Self-employment can be challenging

As the number of self-employed people in the UK soars, giving rise to what has been dubbed the ‘gig economy’, HM Revenue and Customs (HMRC) has been asked to investigate the practice of firms using self-employed contractors (SECs) in a test case in the transport industry.

This is after there were allegations concerning food delivery company Deliveroo that some of the delivery people labelled self-employed were actually employees, who have the worst of both worlds, lacking both the benefits of employment and self-employment.

For example, staff complained that they were unable to turn down work, or had to work while sick, for fear of their deliveries being reduced, and that because they were paid per delivery, their average hourly earnings were below the national minimum wage (NMW) once business expenses and unpredictable delivery times were taken into account.

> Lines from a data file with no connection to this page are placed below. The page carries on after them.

import Summits.CriticalPhenomena.PercolationContinuityZ3.Theorems.SahiBoxTP2CellFKG
import Literature.Probability.LatticeModels.Affiliation
import Mathlib.MeasureTheory.Constructions.BorelSpace.Metric
import Mathlib.MeasureTheory.Measure.Regular

/-!
# Box-TP₂ ⟺ set-TP₂ ⟹ affiliated, for ARBITRARY (singular) probability measures on `Q_d`

Support file of the Sahi cell (`prim-sahi`, typer seat, generation 12; `--supports stmt-CriticalPhenomena-4575`).

Müller–Stoyan's Theorem 3.10.14 ((i) MTP₂ density ⟺ (ii) set-TP₂ `μ(A)μ(B) ≤ μ(A ⊼ B)μ(A ⊻ B)` ⟺ (iii)
affiliated, Milgrom–Weber 1982) is printed FOR LAWS WITH A DENSITY; the tree has the finite/density layers
(`Literature.Probability.LatticeModels.Affiliation`: `isSetTP2_of_isFKGMeasure`, `mIsSetTP2.mIsAffiliated`,
`mIsSetTP2.icc`, `mIsSetTP2_withDensity_pi`).  For a SINGULAR law the density-free notion of generation 11 is
box-TP₂ = (ii) restricted to closed order intervals.  This file closes the circle for every probability measure on
the unit cube `Q_d = (Fin d → [0,1])`:

* `IsBoxTP2.measure_mul_le_of_isClosed` — for CLOSED `A, B`: `μ(A)μ(B) ≤ μ(A ⊼ B)μ(A ⊻ B)` (discretise at level
  `m`: the cell weight is an FKG weight, `IsBoxTP2.isFKGMeasure_cubeCellWeight`, hence set-TP₂ by the four functions
  theorem; the cells meeting `A` have mass `↓ μ(A)` and the joins of cells meeting `A` and `B` lie within `1/(m+1)` of
  the compact set `A ⊻ B`, `tendsto_measure_cthickening_of_isClosed`).
* **`IsBoxTP2.mIsSetTP2`** — by inner regularity, (ii) for ALL measurable `A, B` (outer measure on the image sets):
  **box-TP₂ ⟺ set-TP₂** (`isBoxTP2_iff_mIsSetTP2`), and hence **box-TP₂ ⟹ affiliated** in Milgrom–Weber's sense
  (`IsBoxTP2.mIsAffiliated`: every conditional law on a measurable sublattice is positively associated) — with no
  density, continuity or support hypothesis.

[cite: MullerStoyan2002, Thm. 3.10.14; MilgromWeber1982, Appendix; KarlinRinott1980, Thm. 2.1] for the density case;
the singular case is this work.  No sorries, no new axioms.
-/

noncomputable section

namespace Summit.CriticalPhenomena.PercolationContinuityZ3.Theorems.SahiBoxTP2

open MeasureTheory ProbabilityTheory Set Filter Topology Function Metric Literature.Combinatorics.Sahi2008
open Literature.Combinatorics.Sahi2008.LebesgueSquare (gridPt cellIdx)
open Literature.Combinatorics.Sahi2008.LebesgueCube (cubeCell measurable_cubeCell cubeCell_mono loCube hiCube
  loCube_cubeCell_le le_hiCube_cubeCell)
open Summit.CriticalPhenomena.PercolationContinuityZ3.Theorems.SahiCubeDensity (cubeCellWeight cubeCell_inf
  cubeCell_sup)
open Literature.Probability.LatticeModels.Affiliation (IsSetTP2 mIsSetTP2 mIsAffiliated isSetTP2_of_isFKGMeasure)
open scoped ENNReal unitInterval FinsetFamily SetFamily

variable {d m : ℕ}

/-! ### Cells are small -/

/-- **Two points in the same cell are `1/(m+1)`-close** (sup metric). [folklore] -/
theorem dist_le_of_cubeCell_eq {x y : Fin d → I} (h : cubeCell m x = cubeCell m y) :
    dist x y ≤ 1 / ((m : ℝ) + 1) := by
  have hm : (0 : ℝ) < (m : ℝ) + 1 := by positivity
  refine (dist_pi_le_iff (by positivity)).2 fun j => ?_
  -- both coordinates lie in `[lo, hi]` with `hi - lo = 1/(m+1)`
  set c := cubeCell m x with hc
  have hxlo : loCube m c j ≤ x j := loCube_cubeCell_le x j
  have hxhi : x j ≤ hiCube m c j := le_hiCube_cubeCell x j
  have hylo : loCube m c j ≤ y j := by rw [h]; exact loCube_cubeCell_le y j
  have hyhi : y j ≤ hiCube m c j := by rw [h]; exact le_hiCube_cubeCell y j
  have hlo : ((loCube m c j : I) : ℝ) = ((c j : ℕ) : ℝ) / ((m + 1 : ℕ) : ℝ) :=
    coe_gridPt_eq_div (Nat.succ_pos m) (Nat.le_succ_of_le (Nat.le_of_lt_succ (c j).2))
  have hhi : ((hiCube m c j : I) : ℝ) = (((c j : ℕ) + 1 : ℕ) : ℝ) / ((m + 1 : ℕ) : ℝ) :=
    coe_gridPt_eq_div (Nat.succ_pos m) (Nat.succ_le_succ (Nat.le_of_lt_succ (c j).2))
  have hxlo' := Subtype.coe_le_coe.2 hxlo; have hxhi' := Subtype.coe_le_coe.2 hxhi
  have hylo' := Subtype.coe_le_coe.2 hylo; have hyhi' := Subtype.coe_le_coe.2 hyhi
  rw [hlo] at hxlo' hylo'; rw [hhi] at hxhi' hyhi'
  rw [Subtype.dist_eq, Real.dist_eq, abs_sub_le_iff]
  push_cast at hxlo' hylo' hxhi' hyhi' ⊢
  have hgap : (((c j : ℕ) : ℝ) + 1) / ((m : ℝ) + 1) - ((c j : ℕ) : ℝ) / ((m : ℝ) + 1) = 1 / ((m : ℝ) + 1) := by
    field_simp; ring
  constructor <;> linarith

/-! ### The cells meeting a set -/

section Cells

variable (μ : Measure (Fin d → I))

open Classical in
/-- The (finite) set of level-`m` cells meeting `A`. -/
def cellsMeeting (m : ℕ) (A : Set (Fin d → I)) : Finset (Fin d → Fin (m + 1)) :=
  Finset.univ.filter fun c => ∃ a ∈ A, cubeCell m a = c

/-- Membership in `cellsMeeting`. [folklore] -/
theorem mem_cellsMeeting {A : Set (Fin d → I)} {c : Fin d → Fin (m + 1)} :
    c ∈ cellsMeeting m A ↔ ∃ a ∈ A, cubeCell m a = c := by
  classical
  simp only [cellsMeeting, Finset.mem_filter, Finset.mem_univ, true_and]

/-- `A` is covered by its cells. [folklore] -/
theorem subset_preimage_cellsMeeting (A : Set (Fin d → I)) : A ⊆ cubeCell m ⁻¹' ↑(cellsMeeting m A) :=
  fun a ha => by simpa only [mem_preimage, Finset.mem_coe, mem_cellsMeeting] using ⟨a, ha, rfl⟩

/-- The union of the cells meeting `A` lies within `1/(m+1)` of `A`. [folklore] -/
theorem preimage_cellsMeeting_subset_cthickening (A : Set (Fin d → I)) :
    cubeCell m ⁻¹' ↑(cellsMeeting m A) ⊆ cthickening (1 / ((m : ℝ) + 1)) A := by
  intro x hx
  simp only [mem_preimage, Finset.mem_coe, mem_cellsMeeting] at hx
  obtain ⟨a, ha, hax⟩ := hx
  exact mem_cthickening_of_dist_le x a _ A ha (dist_le_of_cubeCell_eq hax.symm)

/-- **Joins of cells**: the cells of `cellsMeeting A ⊻ cellsMeeting B` lie within `1/(m+1)` of `A ⊻ B` (the cell map
is a lattice homomorphism). [this work] -/
theorem preimage_cellsMeeting_sups_subset (A B : Set (Fin d → I)) :
    cubeCell m ⁻¹' ↑(cellsMeeting m A ⊻ cellsMeeting m B) ⊆ cthickening (1 / ((m : ℝ) + 1)) (A ⊻ B) := by
  intro x hx
  simp only [mem_preimage, Finset.mem_coe, Finset.mem_sups, mem_cellsMeeting] at hx
  obtain ⟨c, ⟨a, ha, rfl⟩, c', ⟨b, hb, rfl⟩, hx⟩ := hx
  rw [← cubeCell_sup] at hx
  exact mem_cthickening_of_dist_le x (a ⊔ b) _ _ (Set.mem_sups.2 ⟨a, ha, b, hb, rfl⟩)
    (dist_le_of_cubeCell_eq hx.symm)

/-- **Meets of cells**: likewise for `⊼` and `A ⊼ B`. [this work] -/
theorem preimage_cellsMeeting_infs_subset (A B : Set (Fin d → I)) :
    cubeCell m ⁻¹' ↑(cellsMeeting m A ⊼ cellsMeeting m B) ⊆ cthickening (1 / ((m : ℝ) + 1)) (A ⊼ B) := by
  intro x hx
  simp only [mem_preimage, Finset.mem_coe, Finset.mem_infs, mem_cellsMeeting] at hx
  obtain ⟨c, ⟨a, ha, rfl⟩, c', ⟨b, hb, rfl⟩, hx⟩ := hx
  rw [← cubeCell_inf] at hx
  exact mem_cthickening_of_dist_le x (a ⊓ b) _ _ (Set.mem_infs.2 ⟨a, ha, b, hb, rfl⟩)
    (dist_le_of_cubeCell_eq hx.symm)

/-- The mass of a union of cells, in `ℝ≥0∞`, is the cell-weight sum. [folklore] -/
theorem measure_cubeCell_preimage_eq_ofReal_sum [IsFiniteMeasure μ] (S : Finset (Fin d → Fin (m + 1))) :
    μ (cubeCell m ⁻¹' ↑S) = ENNReal.ofReal (∑ c ∈ S, cubeCellWeight μ m c) := by
  rw [← measureReal_cubeCell_preimage μ S, measureReal_def, ENNReal.ofReal_toReal (measure_ne_top μ _)]

/-- **The discrete step**: for a box-TP₂ probability measure,
`μ(cells(A)) μ(cells(B)) ≤ μ(cells(A) ⊼ cells(B)) μ(cells(A) ⊻ cells(B))` (set-TP₂ of the FKG cell weight).
[this work] -/
theorem IsBoxTP2.measure_cells_mul_le [IsProbabilityMeasure μ] (hμ : IsBoxTP2 μ) (A B : Set (Fin d → I)) :
    μ (cubeCell m ⁻¹' ↑(cellsMeeting m A)) * μ (cubeCell m ⁻¹' ↑(cellsMeeting m B)) ≤
      μ (cubeCell m ⁻¹' ↑(cellsMeeting m A ⊼ cellsMeeting m B)) *
        μ (cubeCell m ⁻¹' ↑(cellsMeeting m A ⊻ cellsMeeting m B)) := by
  classical
  have hw : IsFKGMeasure (cubeCellWeight μ m) := hμ.isFKGMeasure_cubeCellWeight μ m
  have h := isSetTP2_of_isFKGMeasure hw (cellsMeeting m A) (cellsMeeting m B)
  have h0 : ∀ S : Finset (Fin d → Fin (m + 1)), 0 ≤ ∑ c ∈ S, cubeCellWeight μ m c :=
    fun S => Finset.sum_nonneg fun c _ => hw.nonneg c
  rw [measure_cubeCell_preimage_eq_ofReal_sum, measure_cubeCell_preimage_eq_ofReal_sum,
    measure_cubeCell_preimage_eq_ofReal_sum, measure_cubeCell_preimage_eq_ofReal_sum,
    ← ENNReal.ofReal_mul (h0 _), ← ENNReal.ofReal_mul (h0 _)]
  exact ENNReal.ofReal_le_ofReal h

end Cells

/-! ### Set-TP₂ for closed sets, then for all measurable sets -/

section SetTP2

variable (μ : Measure (Fin d → I))

/-- `1/(m+1) → 0`, in the form fed to `tendsto_measure_cthickening_of_isClosed`. [folklore] -/
theorem tendsto_one_div_succ : Tendsto (fun m : ℕ => 1 / ((m : ℝ) + 1)) atTop (𝓝 0) :=
  tendsto_one_div_add_atTop_nhds_zero_nat

/-- Masses of shrinking closed thickenings of a closed set converge to its mass. [folklore] -/
theorem tendsto_measure_cthickening_succ [IsFiniteMeasure μ] {C : Set (Fin d → I)} (hC : IsClosed C) :
    Tendsto (fun m : ℕ => μ (cthickening (1 / ((m : ℝ) + 1)) C)) atTop (𝓝 (μ C)) :=
  (tendsto_measure_cthickening_of_isClosed ⟨1, one_pos, measure_ne_top μ _⟩ hC).comp tendsto_one_div_succ

/-- Joins of compact sets are compact (continuity of `⊔` on the cube). [folklore] -/
theorem isCompact_sups {A B : Set (Fin d → I)} (hA : IsCompact A) (hB : IsCompact B) : IsCompact (A ⊻ B) := by
  rw [← Set.image_sup_prod, ← Set.image_uncurry_prod]
  refine (hA.prod hB).image (continuous_pi fun j => ?_)
  exact ((continuous_apply j).comp continuous_fst).max ((continuous_apply j).comp continuous_snd)

/-- Meets of compact sets are compact. [folklore] -/
theorem isCompact_infs {A B : Set (Fin d → I)} (hA : IsCompact A) (hB : IsCompact B) : IsCompact (A ⊼ B) := by
  rw [← Set.image_inf_prod, ← Set.image_uncurry_prod]
  refine (hA.prod hB).image (continuous_pi fun j => ?_)
  exact ((continuous_apply j).comp continuous_fst).min ((continuous_apply j).comp continuous_snd)

/-- **Set-TP₂ for closed sets**: for a box-TP₂ probability measure on `Q_d` and closed `A, B`,
`μ(A) μ(B) ≤ μ(A ⊼ B) μ(A ⊻ B)`. [this work] -/
theorem IsBoxTP2.measure_mul_le_of_isClosed [IsProbabilityMeasure μ] (hμ : IsBoxTP2 μ) {A B : Set (Fin d → I)}
    (hA : IsClosed A) (hB : IsClosed B) : μ A * μ B ≤ μ (A ⊼ B) * μ (A ⊻ B) := by
  have hAB₁ : IsClosed (A ⊼ B) := (isCompact_infs hA.isCompact hB.isCompact).isClosed
  have hAB₂ : IsClosed (A ⊻ B) := (isCompact_sups hA.isCompact hB.isCompact).isClosed
  refine ge_of_tendsto' (ENNReal.Tendsto.mul (tendsto_measure_cthickening_succ μ hAB₁) (Or.inr (measure_ne_top μ _))
    (tendsto_measure_cthickening_succ μ hAB₂) (Or.inr (measure_ne_top μ _))) fun m => ?_
  calc μ A * μ B ≤ μ (cubeCell m ⁻¹' ↑(cellsMeeting m A)) * μ (cubeCell m ⁻¹' ↑(cellsMeeting m B)) :=
        mul_le_mul' (measure_mono (subset_preimage_cellsMeeting A)) (measure_mono (subset_preimage_cellsMeeting B))
    _ ≤ μ (cubeCell m ⁻¹' ↑(cellsMeeting m A ⊼ cellsMeeting m B)) *
          μ (cubeCell m ⁻¹' ↑(cellsMeeting m A ⊻ cellsMeeting m B)) := hμ.measure_cells_mul_le μ A B
    _ ≤ μ (cthickening (1 / ((m : ℝ) + 1)) (A ⊼ B)) * μ (cthickening (1 / ((m : ℝ) + 1)) (A ⊻ B)) :=
        mul_le_mul' (measure_mono (preimage_cellsMeeting_infs_subset A B))
          (measure_mono (preimage_cellsMeeting_sups_subset A B))

/-- **BOX-TP₂ ⟹ SET-TP₂** (Müller–Stoyan's (ii), no density): for every box-TP₂ probability measure on `Q_d` and all
measurable `A, B`, `μ(A) μ(B) ≤ μ(A ⊼ B) μ(A ⊻ B)` (image sets measured by outer measure; inner regularity by closed
sets). [this work] -/
theorem IsBoxTP2.mIsSetTP2 [IsProbabilityMeasure μ] (hμ : IsBoxTP2 μ) : mIsSetTP2 μ := by
  intro A B hA hB
  rw [hA.measure_eq_iSup_isClosed_of_ne_top (measure_ne_top μ A),
    hB.measure_eq_iSup_isClosed_of_ne_top (measure_ne_top μ B), ENNReal.iSup_mul]
  refine iSup_le fun K => ?_
  rw [ENNReal.iSup_mul]
  refine iSup_le fun hKA => ?_
  rw [ENNReal.iSup_mul]
  refine iSup_le fun hK => ?_
  rw [ENNReal.mul_iSup]
  refine iSup_le fun L => ?_
  rw [ENNReal.mul_iSup]
  refine iSup_le fun hLB => ?_
  rw [ENNReal.mul_iSup]
  refine iSup_le fun hL => ?_
  exact (hμ.measure_mul_le_of_isClosed μ hK hL).trans
    (mul_le_mul' (measure_mono (Set.infs_subset hKA hLB)) (measure_mono (Set.sups_subset hKA hLB)))

/-- **BOX-TP₂ ⟺ SET-TP₂** for probability measures on the unit cube. [this work] -/
theorem isBoxTP2_iff_mIsSetTP2 [IsProbabilityMeasure μ] : IsBoxTP2 μ ↔ mIsSetTP2 μ :=
  ⟨fun hμ => hμ.mIsSetTP2 μ, fun h a b a' b' => h.icc a b a' b'⟩

/-- **BOX-TP₂ ⟹ AFFILIATED (Milgrom–Weber)**: every conditional law of a box-TP₂ probability measure on `Q_d` on
a measurable sublattice is positively associated, `μ(A ∩ L) μ(B ∩ L) ≤ μ(A ∩ B ∩ L) μ(L)` for measurable upper
`A, B` — singular laws included. [this work] -/
theorem IsBoxTP2.mIsAffiliated [IsProbabilityMeasure μ] (hμ : IsBoxTP2 μ) : mIsAffiliated μ :=
  (hμ.mIsSetTP2 μ).mIsAffiliated

end SetTP2

end Summit.CriticalPhenomena.PercolationContinuityZ3.Theorems.SahiBoxTP2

However, using SECs to make deliveries is popular with businesses, partly because they do not have to be paid the NMW. Employers also do not have to provide pensions, sick pay, holiday pay or parental leave. In effect, the work model transfers risk from the employer to the workforce.

That said, firms cannot subject SECs to a formal disciplinary procedure or sack them for gross misconduct and may want to check the circumstances that would allow the arrangements to be terminated immediately, such as in cases that would otherwise be gross misconduct.

In addition, if a firm tries to subject SECs to company policies, this would suggest an element of control and could expose it to an employee status claim. Conversely, however, businesses may also want to consider that not being able to apply company policies to SECs makes it harder to ensure their welfare.